- Laboratory of Aquatic Molecular Biology and Biotechnology, Graduate School of Agricultural and Life Sciences, The University of Tokyo, Tokyo, Japan
Non-coding repeat expansion causes several neurodegenerative diseases, such as fragile X syndrome, amyotrophic lateral sclerosis/frontotemporal dementia, and spinocerebellar ataxia (SCA31). Such repetitive sequences must be investigated to understand disease mechanisms and prevent them, using novel approaches. However, synthesizing repeat sequences from synthetic oligonucleotides is challenging as they are unstable, lack unique sequences, and exhibit propensity to make secondary structures. Synthesizing long repeat sequence using polymerase chain reaction is often difficult due to lack of unique sequence. Here, we employed a rolling circle amplification technique to obtain seamless long repeat sequences using tiny synthetic single-stranded circular DNA as template. We obtained 2.5–3 kbp uninterrupted TGGAA repeats, which is observed in SCA31, and confirmed it using restriction digestion, Sanger and Nanopore sequencing. This cell-free, in vitro cloning method may be applicable for other repeat expansion diseases and be used to produce animal and cell culture models to study repeat expansion diseases in vivo and in vitro.
Introduction
The discovery that simple tandem repeats or microsatellites can cause neurological diseases was revolutionary in the field of neurodegenerative disorders. Nearly 50 neurological diseases have been identified so far, of which 26 diseases are related to the repeat expansion in coding, non-coding, intron and 5′and 3′UTR regions (Rohilla and Gagnon, 2017; Paulson, 2018; Chintalaphani et al., 2021).
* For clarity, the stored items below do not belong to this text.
import Mathlib
import HarnessLib
import Summits.Langlands.Langlands.Theses.EvenArtinQuantumBoundary
import Literature.NumberTheory.GaloisRepresentations.FramedRepDualIrreducible
import Literature.NumberTheory.GaloisRepresentations.FramedRepDualProofs

/-!
# Birth skeleton (BC3) for crux stmt-Langlands-3313
`Summit.Langlands.Langlands.Theses.EvenArtinQuantumBoundary.GaloisBoundaryBounded` (BB) — line `birth`

Route `route-Langlands-EvenArtinQuantumBoundary` (deciding theorem
`closes : QuantumRigidity → GaloisBoundaryBounded → OffEvenArtin → Langlands`). BB says: for every
irreducible EVEN `σ : Γ_ℚ → GL₂(ℂ)` with Dirichlet coefficient sequences `a` (of `L(s,σ)`) and `b` (of
`L(s,σ^∨)`), (i) the additive twists `Σ a_n e(nx) n^{-s}`, `Σ b_n e(n x') n^{-s}` continue meromorphically
to `ℂ` and are analytic at `s = 0` (regularised values `D_a(0;x)`, `D_b(0;x')`), and (ii) for SOME
admissible constant `c`, `‖c‖ = N^{-1/2}` (`N` the Artin conductor), the formal boundary function
`B(x) = D_a(0;x) − c x⁻¹ D_b(0;−1/(Nx))` of the weight-one Lewis–Fricke transform
`ψ_N(z) = f(z) − c z⁻¹ g(−1/(Nz))` is bounded on every `ℚ ∩ [1/(m+2), m+2]`.

This file concludes BB BY NAME from two named stubs, along the cut the route header itself foresaw
("(i) KNOWN: Booker 2003 Lemma 1 … (ii) OPEN") sharpened to the Lewis–Zagier prediction:

* `stub_regularisedValue` (KNOWN IN PRINT — Booker 2003, Lemma 1, p. 1092, at `s = 0`; in the tree as the
  undischarged named fact `Literature.NumberTheory.Automorphic.booker_additiveTwist_meromorphic`, whose
  shape lemma `exists_regularisedValue_of_booker_additiveTwist_meromorphic` yields this stub verbatim
  given the fact): for `σ` irreducible even, `a` its coefficient sequence and EVERY rational `α`, the
  additive twist `Σ a_n e(nα) n^{-s}` agrees on `Re s > 1` with a function meromorphic on `ℂ` and analytic
  at `0`. One coefficient sequence, one rational: the composition applies it to `σ` (for `a`) and to the
  contragredient `σ^∨ = FramedRep.dual σ` (for `b`), which is again irreducible
  (`FramedRep.isIrreducible_toContinuousRep_dual`) and even (`det σ^∨(c) = (det σ(c))⁻¹ = 1`,
  `det_glTransposeInv`) — proved inside the composition, not assumed.
* `stub_quantumContinuity` (OPEN — the bet of the crux in its natural, Lewis–Zagier form): given `σ`, `a`,
  `b` as in BB and ANY pair of regularised-value functions `u, v : ℚ → ℂ` for `a` and `b` (the witnessing
  property of (i) at every rational), some admissible `c` makes `x ↦ u(x) − c x⁻¹ v(−1/(Nx))` the
  restriction to `ℚ_{>0}` of a function CONTINUOUS on `(0, ∞)`. This is what automorphy delivers
  (route support item `BoundaryNecessity`: `ψ_N` is holomorphic on `ℂ ∖ (−∞,0]`, Lewis–Zagier 2001 Ch. II /
  Bruggeman–Lewis–Zagier 2015, and its value at a rational `x > 0` is the regularised boundary value,
  Bruggeman 2006) and strictly more than BB asks (continuity, not mere boundedness, on each compact) —
  the honest open content, with the uniqueness of regularised values (identity theorem) making the
  "ANY pair `u, v`" quantifier harmless.

Composition `GaloisBoundaryBounded_of (h₁ : _Goal.stub_regularisedValue) (h₂ : _Goal.stub_quantumContinuity) :
GaloisBoundaryBounded` (kernel-checked, no `sorry`): choose the regularised-value functions `u := D_a(·)(0)`,
`v := D_b(·)(0)` from stub 1 (for `σ` and for `σ^∨`, irreducibility and evenness of the dual proved on the
spot), take `(c, Φ)` from stub 2, set `B(x) := u(x) − c x⁻¹ v(−1/(Nx))`, and bound `B` on `ℚ ∩ [1/(m+2), m+2]`
by the maximum of the continuous `Φ` on the COMPACT real interval `[1/(m+2), m+2] ⊂ (0,∞)`
(`IsCompact.exists_bound_of_continuousOn`).

Shape (for `ledger skeleton check` / `#h21_check_skeleton`): each stub is `theorem stub_<name> (binders) :
<conclusion> := by sorry`; `_Goal.stub_<name> : Prop := type_of% @stub_<name>` names that statement (no text
duplicated, no `sorry` inherited — a type mentions no proof); the composition takes exactly these two
`Prop`s by name and concludes the route decl by name; the last `example` feeds the two stubs to it.

Disproof used: none relevant (no `Disproof.lean` / `Negative/` lemma exists for this crux at registration,
`ledger crux ls stmt-Langlands-3313`: no workfiles).

BC3 probes (planner folder `bc/*_probe*.lean`, quoted in NOTES.md): for each stub `S`,
`S → GaloisBoundaryBounded` and `S → Langlands` by `first | exact? | simpa | … | aesop` FAIL (stub 1 lacks the
cancellation, stub 2 lacks the regularised values; neither mentions reciprocity).
-/

set_option linter.dupNamespace false

noncomputable section

namespace Summit.Langlands.Langlands.Cruxes.GaloisBoundaryBounded.Birth

open Summit.Langlands.Langlands.Theses.EvenArtinQuantumBoundary
open Literature.NumberTheory.GaloisRepresentations

/-! ## 1. The two stubs -/

/-- **STUB 1 — regularised values of the additive twists exist (Booker 2003, Lemma 1, at `s = 0`).**
For an irreducible even `σ : Γ_ℚ → GL₂(ℂ)`, a coefficient sequence `a` with `Σ a_n n^{-s} = L(s,σ)` on
`Re s > 1`, and every rational `α`, the additive twist `Σ_{n≥1} a_n e(nα) n^{-s}` agrees on `Re s > 1` with
a function `D` meromorphic on `ℂ` and analytic at `s = 0` (so `D 0` is the regularised value `D_a(0;α)`).
Printed: "Let `α` be a rational number. Then `L(s, ρ, α)` has meromorphic continuation to the complex
plane, with poles possible only in the strip `0 < Re s < 1`" (the twist is a finite combination of
`L(s, σ ⊗ χ)`, `χ` Dirichlet characters, with entire Euler-factor corrections; Brauer + Hecke). KNOWN in
print; in the tree it is the `s = 0` case of the undischarged named fact
`Literature.NumberTheory.Automorphic.booker_additiveTwist_meromorphic` — given that fact this stub is
`exists_regularisedValue_of_booker_additiveTwist_meromorphic` with `u` read off as `D 0`; a sorry-free
proof is the Brauer–Hecke continuation of all Dirichlet twists of `L(s,σ)` (size L).
[cite: Booker2003, Lemma 1 (p. 1092)] -/
theorem stub_regularisedValue
    (σ : FramedArtinRep ℚ 2) (a : ℕ → ℂ) (hirr : σ.toGaloisRep.IsIrreducible)
    (heven : ∀ (φ : ℚ →+* ℝ) (c : Field.absoluteGaloisGroup ℚ), IsComplexConjugation φ c →
      Matrix.GeneralLinearGroup.det (σ c) = 1)
    (ha : ∀ s : ℂ, 1 < s.re → LSeries a s = artinLFunction σ.toArtinRep s) (α : ℚ) :
    ∃ D : ℂ → ℂ, MeromorphicOn D Set.univ ∧ AnalyticAt ℂ D 0 ∧
      ∀ s : ℂ, 1 < s.re →
        D s = LSeries (fun n : ℕ => a n * Complex.exp (2 * Real.pi * Complex.I * (n : ℂ) * ((α : ℚ) : ℂ))) s := by
  sorry

/-- **STUB 2 — quantum continuity of the Galois-born boundary function (OPEN; the bet).**
For an irreducible even `σ : Γ_ℚ → GL₂(ℂ)` of Artin conductor `N`, coefficient sequences `a` of `L(s,σ)`
and `b` of `L(s,σ^∨)`, and ANY regularised-value functions `u, v : ℚ → ℂ` of the additive twists of `a`
and `b` (for every rational `x`: `u x = D_a(0;x)`, `v x = D_b(0;x)` in the sense of stub 1 — by the
identity theorem these values are unique, so "any" costs nothing), there is an admissible constant `c`,
`‖c‖ = N^{-1/2}` (expected: `c = η N^{-1/2}`, `η` the Fricke/root-number phase of `σ`), and a function
`Φ : ℝ → ℂ` CONTINUOUS on `(0, ∞)` with `Φ(x) = u(x) − c x⁻¹ v(−1/(Nx))` at every rational `x > 0`.
Why plausibly true: if `σ` is automorphic (`λ = 1/4` Maass newform of level `N`, Fricke pair `(f, g)`),
the weight-one Lewis–Fricke transform `ψ_N(z) = f(z) − c z⁻¹ g(−1/(Nz))` extends holomorphically to
`ℂ ∖ (−∞, 0]` (Lewis–Zagier period-function theory carried to the Fricke pair; Bruggeman–Lewis–Zagier)
and its value at a rational `x > 0` is the regularised boundary value `u(x) − c x⁻¹ v(−1/(Nx))` (Mellin
shift past `s = 0`, all twists entire; Bruggeman's quantum Maass forms; Wilton-type bounds for the
horizontal drift of `−1/(Nz)`), so `Φ := ψ_N|_{(0,∞)}` is even real-analytic. Why it might fail: each
term has size `≍ q^{1+o(1)}` at `x = b/q` and nothing but automorphy is known to force cancellation, let
alone continuity; a certified computation for the conductor-1951 even icosahedral `σ` (Doud–Moore 2006)
could refute it (and then BB's boundedness is the fallback statement). Strictly stronger than part (ii)
of the crux (continuity on `(0,∞)` ⟹ boundedness on each compact `[1/(m+2), m+2]`, which is how the
composition uses it). Size XL (open problem; numerically testable).
(Template in print: Zagier 2010, Example 1 — the eigenvalue-1/4 Maass form of Cohen's `σ(q)`: the
function `h(x)` is "the restriction of this function [holomorphic on `ℂ ∖ (−∞,0]`] to `ℝ₊` and hence is
real-analytic"; Booker 2003 p. 1097 pairs the twists at `α` and `−1/(Nα)`.)
[cite: Zagier2010QMF, Example 1, eqs. (13)–(14)] -/
theorem stub_quantumContinuity
    (σ : FramedArtinRep ℚ 2) (a b : ℕ → ℂ) (hirr : σ.toGaloisRep.IsIrreducible)
    (heven : ∀ (φ : ℚ →+* ℝ) (c : Field.absoluteGaloisGroup ℚ), IsComplexConjugation φ c →
      Matrix.GeneralLinearGroup.det (σ c) = 1)
    (ha : ∀ s : ℂ, 1 < s.re → LSeries a s = artinLFunction σ.toArtinRep s)
    (hb : ∀ s : ℂ, 1 < s.re →
      LSeries b s = artinLFunction (FramedArtinRep.toArtinRep (FramedRep.dual σ)) s)
    (u v : ℚ → ℂ)
    (hu : ∀ x : ℚ, ∃ D : ℂ → ℂ, MeromorphicOn D Set.univ ∧ AnalyticAt ℂ D 0 ∧ D 0 = u x ∧
      ∀ s : ℂ, 1 < s.re →
        D s = LSeries (fun n : ℕ => a n * Complex.exp (2 * Real.pi * Complex.I * (n : ℂ) * ((x : ℚ) : ℂ))) s)
    (hv : ∀ x : ℚ, ∃ D : ℂ → ℂ, MeromorphicOn D Set.univ ∧ AnalyticAt ℂ D 0 ∧ D 0 = v x ∧
      ∀ s : ℂ, 1 < s.re →
        D s = LSeries (fun n : ℕ => b n * Complex.exp (2 * Real.pi * Complex.I * (n : ℂ) * ((x : ℚ) : ℂ))) s) :
    ∃ c : ℂ, ‖c‖ = ((GaloisRep.artinConductorNat σ.toGaloisRep : ℕ) : ℝ) ^ (-(1 / 2 : ℝ)) ∧
      ∃ Φ : ℝ → ℂ, ContinuousOn Φ (Set.Ioi 0) ∧
        ∀ x : ℚ, 0 < x →
          Φ ((x : ℚ) : ℝ) = u x - c * ((x : ℚ) : ℂ)⁻¹ *
            v ((-1 / ((GaloisRep.artinConductorNat σ.toGaloisRep : ℕ) * x)) : ℚ) := by
  sorry

/-! ## 2. The stub statements as named propositions (the composition's hypotheses, by name)

`_Goal` is an internal name on purpose (audits listing declarations by short name find the `stub_*` THEOREMS);
each `_Goal.stub_x` is `type_of% @stub_x` — literally the stub's type, so no text is duplicated and no `sorry`
is inherited. -/

namespace _Goal

/-- The statement of `stub_regularisedValue`, as a named `Prop` (literally its type). [folklore] -/
def stub_regularisedValue : Prop :=
  type_of% @Summit.Langlands.Langlands.Cruxes.GaloisBoundaryBounded.Birth.stub_regularisedValue

/-- The statement of `stub_quantumContinuity`, as a named `Prop` (literally its type). [folklore] -/
def stub_quantumContinuity : Prop :=
  type_of% @Summit.Langlands.Langlands.Cruxes.GaloisBoundaryBounded.Birth.stub_quantumContinuity

end _Goal

/-! ## 3. The composition (kernel-checked, no `sorry`): REGULARISE (σ and σ^∨) → CONTINUITY → COMPACTNESS → BB by name -/

/-- The contragredient of an even framed Galois representation is even:
`det σ^∨(c) = (det σ(c))⁻¹ = 1` at every complex conjugation `c`. [folklore] -/
theorem det_dual_eq_one_of_even (σ : FramedArtinRep ℚ 2)
    (heven : ∀ (φ : ℚ →+* ℝ) (c : Field.absoluteGaloisGroup ℚ), IsComplexConjugation φ c →
      Matrix.GeneralLinearGroup.det (σ c) = 1)
    (φ : ℚ →+* ℝ) (c : Field.absoluteGaloisGroup ℚ) (hc : IsComplexConjugation φ c) :
    Matrix.GeneralLinearGroup.det (FramedRep.dual σ c) = 1 := by
  change Matrix.GeneralLinearGroup.det (glTransposeInv (Fin 2) ℂ (σ c)) = 1
  rw [det_glTransposeInv, heven φ c hc, inv_one]

/-- **BB from the two stubs.** Regularised-value functions `u` (for `σ`, `a`) and `v` (for the
contragredient `σ^∨ = FramedRep.dual σ`, `b`; the dual is irreducible by
`FramedRep.isIrreducible_toContinuousRep_dual` and even by `det_dual_eq_one_of_even`) come from
`stub_regularisedValue`; `stub_quantumContinuity` supplies an admissible `c` and a continuous `Φ` on
`(0,∞)` interpolating `B(x) := u(x) − c x⁻¹ v(−1/(Nx))` at the positive rationals; `B` is then bounded on
`ℚ ∩ [1/(m+2), m+2]` by the bound of `Φ` on the compact real interval `[1/(m+2), m+2] ⊂ (0,∞)`. The
hypotheses are, by name, the statements of the two stubs; the conclusion is the route decl. [folklore] -/
theorem GaloisBoundaryBounded_of (h₁ : _Goal.stub_regularisedValue) (h₂ : _Goal.stub_quantumContinuity) :
    GaloisBoundaryBounded := by
  intro σ a b hirr heven ha hb
  -- regularised values for `a` (σ) at every rational
  choose Da hDa using h₁ σ a hirr heven ha
  -- regularised values for `b` (σ^∨): the dual is again irreducible and even
  have hirr' : (FramedGaloisRep.toGaloisRep (FramedRep.dual σ)).IsIrreducible :=
    FramedRep.isIrreducible_toContinuousRep_dual σ hirr
  have heven' : ∀ (φ : ℚ →+* ℝ) (c : Field.absoluteGaloisGroup ℚ), IsComplexConjugation φ c →
      Matrix.GeneralLinearGroup.det (FramedRep.dual σ c) = 1 :=
    det_dual_eq_one_of_even σ heven
  choose Db hDb using h₁ (FramedRep.dual σ) b hirr' heven' hb
  -- the regularised-value functions
  let u : ℚ → ℂ := fun x => Da x 0
  let v : ℚ → ℂ := fun x => Db x 0
  have hu : ∀ x : ℚ, ∃ D : ℂ → ℂ, MeromorphicOn D Set.univ ∧ AnalyticAt ℂ D 0 ∧ D 0 = u x ∧
      ∀ s : ℂ, 1 < s.re →
        D s = LSeries (fun n : ℕ => a n * Complex.exp (2 * Real.pi * Complex.I * (n : ℂ) * ((x : ℚ) : ℂ))) s :=
    fun x => ⟨Da x, (hDa x).1, (hDa x).2.1, rfl, (hDa x).2.2⟩
  have hv : ∀ x : ℚ, ∃ D : ℂ → ℂ, MeromorphicOn D Set.univ ∧ AnalyticAt ℂ D 0 ∧ D 0 = v x ∧
      ∀ s : ℂ, 1 < s.re →
        D s = LSeries (fun n : ℕ => b n * Complex.exp (2 * Real.pi * Complex.I * (n : ℂ) * ((x : ℚ) : ℂ))) s :=
    fun x => ⟨Db x, (hDb x).1, (hDb x).2.1, rfl, (hDb x).2.2⟩
  -- quantum continuity: an admissible `c` and a continuous interpolant `Φ` on `(0, ∞)`
  obtain ⟨c, hc, Φ, hΦ, hΦeq⟩ := h₂ σ a b hirr heven ha hb u v hu hv
  refine ⟨c, fun x => u x - c * ((x : ℚ) : ℂ)⁻¹ *
      v ((-1 / ((GaloisRep.artinConductorNat σ.toGaloisRep : ℕ) * x)) : ℚ), hc, ?_, ?_⟩
  · -- (i) + the shape of `B`: the witnesses are the chosen continuations
    intro x _hx
    exact ⟨u x, v ((-1 / ((GaloisRep.artinConductorNat σ.toGaloisRep : ℕ) * x)) : ℚ), hu x, hv _, rfl⟩
  · -- (ii) boundedness on `ℚ ∩ [1/(m+2), m+2]` from continuity on the compact real interval
    intro m
    have hlo : (0 : ℝ) < 1 / ((m : ℝ) + 2) := by positivity
    have hK : Set.Icc (1 / ((m : ℝ) + 2)) ((m : ℝ) + 2) ⊆ Set.Ioi 0 :=
      fun y hy => lt_of_lt_of_le hlo hy.1
    obtain ⟨M, hM⟩ := (isCompact_Icc (a := 1 / ((m : ℝ) + 2)) (b := (m : ℝ) + 2)).exists_bound_of_continuousOn
      (hΦ.mono hK)
    refine ⟨M, fun x hx₁ hx₂ => ?_⟩
    have hx0 : (0 : ℚ) < x := lt_of_lt_of_le (by positivity) hx₁
    have hmem : ((x : ℚ) : ℝ) ∈ Set.Icc (1 / ((m : ℝ) + 2)) ((m : ℝ) + 2) := by
      constructor
      · have h := (Rat.cast_le (K := ℝ)).mpr hx₁
        push_cast at h
        exact h
      · have h := (Rat.cast_le (K := ℝ)).mpr hx₂
        push_cast at h
        exact h
    have hB := hM ((x : ℚ) : ℝ) hmem
    rw [hΦeq x hx0] at hB
    exact hB

/-- By-name sanity check (an `example`, so it is not a declaration of the file): the two stubs feed the
composition as they stand. -/
example : GaloisBoundaryBounded :=
  GaloisBoundaryBounded_of stub_regularisedValue stub_quantumContinuity

end Summit.Langlands.Langlands.Cruxes.GaloisBoundaryBounded.Birth

end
Among the repeat expansion-related diseases, spinocerebellar Ataxia type 31 (SCA31) is caused by the repeat expansion of 2.5 to 3.8 kbp pentanucleotide TGGAA, where a pure (TGGAA)n extended for at least 110 repeats in the intron region of the BEAN gene (Sato et al., 2009), whereas benign adult familial myoclonic epilepsy (BAFME1) is associated with the repeat expansion of 105 to 3,680 units of TTTCA (Cen et al., 2018; Ishiura et al., 2018). Such diseases can be classified based on the DNA sequences of repeat units (trinucleotide, tetranucleotide, pentanucleotide, or hexanucleotide). To develop transgenic models of these diseases, we need to obtain disease sequences from patients, except for some special cases (Mizielinska et al., 2014; Swinnen et al., 2018). However, this is often difficult due to ethical regulations and unavailability of patient-derived genomic DNA. In addition, the sizes of disease sequences are limited to that of the patients. Yet, longer DNAs are desirable for developing disease models because of the anticipation found in the repeat diseases (Wells, 1996). In the case of non-repeat mutation disorders, disease genes can be synthesized and studied without patient sources. Moreover, methods to obtain uninterrupted long repeats are lacking owing to the technical obstacles associated with amplification and cloning. Recombinant vectors containing these synthetic repeats can have numerous applications in biological, medical, and bioengineering research. These vectors can be used for studying repeat associated-non-AUG translation (RAN polypeptides) as well as formation of RNA foci and its interaction with RNA binding proteins (Lee et al., 2013; Malik et al., 2021).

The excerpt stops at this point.